La memoria de esa noche se había mantenido diluida y gris, como la luz que filtraba por las persianas de cristal de las ventanas del frente de la casa. Pero empezó a resucitar en mí cuando ya era adulta y madre de mi propia hija de cinco años, la misma edad que tenía cuando salimos de Cuba, y nos encontramos, casi sin explicación, en New Hampshire. Se me despertó un asombroso apetito por conocer los detalles. Martillaba a mi familia con preguntas, contrastaba sus testimonios, unos con otros. Encontraba inconsistencias que para mis parientes eran insignificantes, pero para mí, esenciales. Solo con los detalles podía recrear un mundo que había perdido y que ahora necesitaba retener en mi mano. A veces la memoria les fallaba. “Ay, chica,” Tía Silvia me dijo una vez. “Eso fue hace como un millón de años. Pregúntale a tu mamá.”
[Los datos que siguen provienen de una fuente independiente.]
/-! ## The crux -/

/-- **Crux `IntegerScrew.DiscreteLandau` (stmt-RiemannHypothesis-15758), RH-free discrete Landau
detection:** if `Ψ(log m) ≥ 0` for every positive integer `m`, then the Riemann Hypothesis holds.
Proof: the hypothesis at the nodes `⌊e^t⌋` plus `nodeSlack` gives `Ψ ≥ -K` on `[0, ∞)`;
`robustLandau` then excludes zeros of `ξ(1/2 + ·)` in `Re > 0`, i.e. zeros of `ζ` in
`1/2 < Re s < 1`, which is RH (`quasiRiemannHypothesis_one_half_iff_holds`). -/
theorem DiscreteLandau_proof :
    Summit.RiemannHypothesis.RiemannHypothesis.Theses.IntegerScrew.DiscreteLandau := by
  unfold Summit.RiemannHypothesis.RiemannHypothesis.Theses.IntegerScrew.DiscreteLandau
  intro hm
  obtain ⟨K, hK⟩ := nodeSlack
  -- the crux hypothesis at the nodes + node slack: `Ψ ≥ -K` on `[0, ∞)`
  have hbdd : ∀ t : ℝ, 0 ≤ t → -K ≤ zetaScrew t := by
    intro t ht
    have hfloor : 1 ≤ ⌊Real.exp t⌋₊ := (Nat.one_le_floor_iff _).2 (Real.one_le_exp ht)
    have hnode := hm _ hfloor
    have hint := hK t ht
    linarith
  -- no zeros of `ξ(1/2 + ·)` in `Re > 0` ⇒ no zeros of `ζ` in `1/2 < Re s < 1` ⇒ RH
  refine quasiRiemannHypothesis_one_half_iff_holds.1 fun s hs h1' h2' ↦ ?_
  have hξ : riemannXi s = 0 := (riemannXi_eq_zero_iff_holds s).2 ⟨hs, by linarith, h2'⟩
  have hw : 0 < (s - 1 / 2).re := by simp; linarith
  refine robustLandau K hbdd (s - 1 / 2) hw ?_
  rw [show (1 / 2 : ℂ) + (s - 1 / 2) = s by ring]
  exact hξ

end Summit.RiemannHypothesis.RiemannHypothesis.Theorems.IntegerScrewDiscreteLandau

end
/-- Rescaling a representative of the line by a `p`-th power: `(Σ cc_j^p G^j) · e^p = Σ (cc_j e)^p G^j`, and the non-triviality of the coefficients is
kept when `e ≠ 0`. [folklore] -/
theorem rep_scale_mul_pow {F : Type*} [Field F] (p : ℕ) (G : F) (cc : Fin p → F) (hcc : ∃ j : Fin p, (j : ℕ) ≠ 0 ∧ cc j ≠ 0)
    (e X : F) (he : e ≠ 0) (hX : (∑ j : Fin p, cc j ^ p * G ^ (j : ℕ)) = X) :
    (∃ j : Fin p, (j : ℕ) ≠ 0 ∧ (fun j => cc j * e) j ≠ 0) ∧ (∑ j : Fin p, (fun j => cc j * e) j ^ p * G ^ (j : ℕ)) = e ^ p * X := by
  refine ⟨?_, ?_⟩
  · obtain ⟨j, hj, hj0⟩ := hcc
    exact ⟨j, hj, mul_ne_zero hj0 he⟩
  · rw [← hX, Finset.mul_sum]
    exact Finset.sum_congr rfl fun j _ => by ring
La memoria de la noche del juego-que-no-era-juego era distinta. En cuanto les dije de lo que me acordaba, parecía que habían dejado de respirar a la misma vez, la misma expresión atónita en sus ojos. “Eso fue al empezar la Guerra de Seis Días,” dijo Papi, mirando hacia algo que solo él podía ver. “Fidel había estado hablando por el radio, atacando a Israel. Los revolucionarios siempre marchaban por las calles después de sus discursos. Querían alardear de su lealtad.” Dejó de hablar de repente, regresó a nosotros. “¡Ñó! ¡Qué susto pasamos!”

Para aquel entonces, ya todo el mundo sabía que éramos oficialmente gusanos, esperando por nuestros permisos de salida y blanco fácil para los revolucionarios apasionados. Como todos los gusanos, mis padres sabían que se tenían que esconder en cuanto escucharon la turba en la esquina. Por una larga media hora, la turba nos gritó insultos y amenazas. Hicieron un escándalo golpeando cazuelas y latas que tenían en las manos. Un grupo entró al portal y empezó a darle golpes a la puerta. Alguien rompió una ventana. Los pedazos de cristal volaron sobre el piso de losa. Papi vio que un hombre levantaba a otro frente a la puerta. Estaban halando una lámpara que mi madre acababa de comprar para el bombillo del techo.

Mami hizo una mueca con la boca cuando se acordó de la lámpara. “Yo me paré en una cola larguísima bajo tremendo sol para comprar esa estúpida lámpara.”

Papi sonrió. “Te acuerdas lo que nos gritaron? ‘¡Ustedes se van! ¡Ya no la necesitan!’”

Todos se rieron. Estaban buscando humor en un cuento doloroso, como siempre, una táctica que ya yo conocía bien. Ese viejo alarde cubano que empujaba su dolor hacia abajo, y abajo, y abajo. Hasta que ya no podía más, y el dolor necesitaba ternura, o por lo menos ser reconocido. El juego-que-no-era-juego nos dejó huellas. El terror y el shock, el odio que desgarró lo que debía ser una suave noche de verano, nos cambió a todos.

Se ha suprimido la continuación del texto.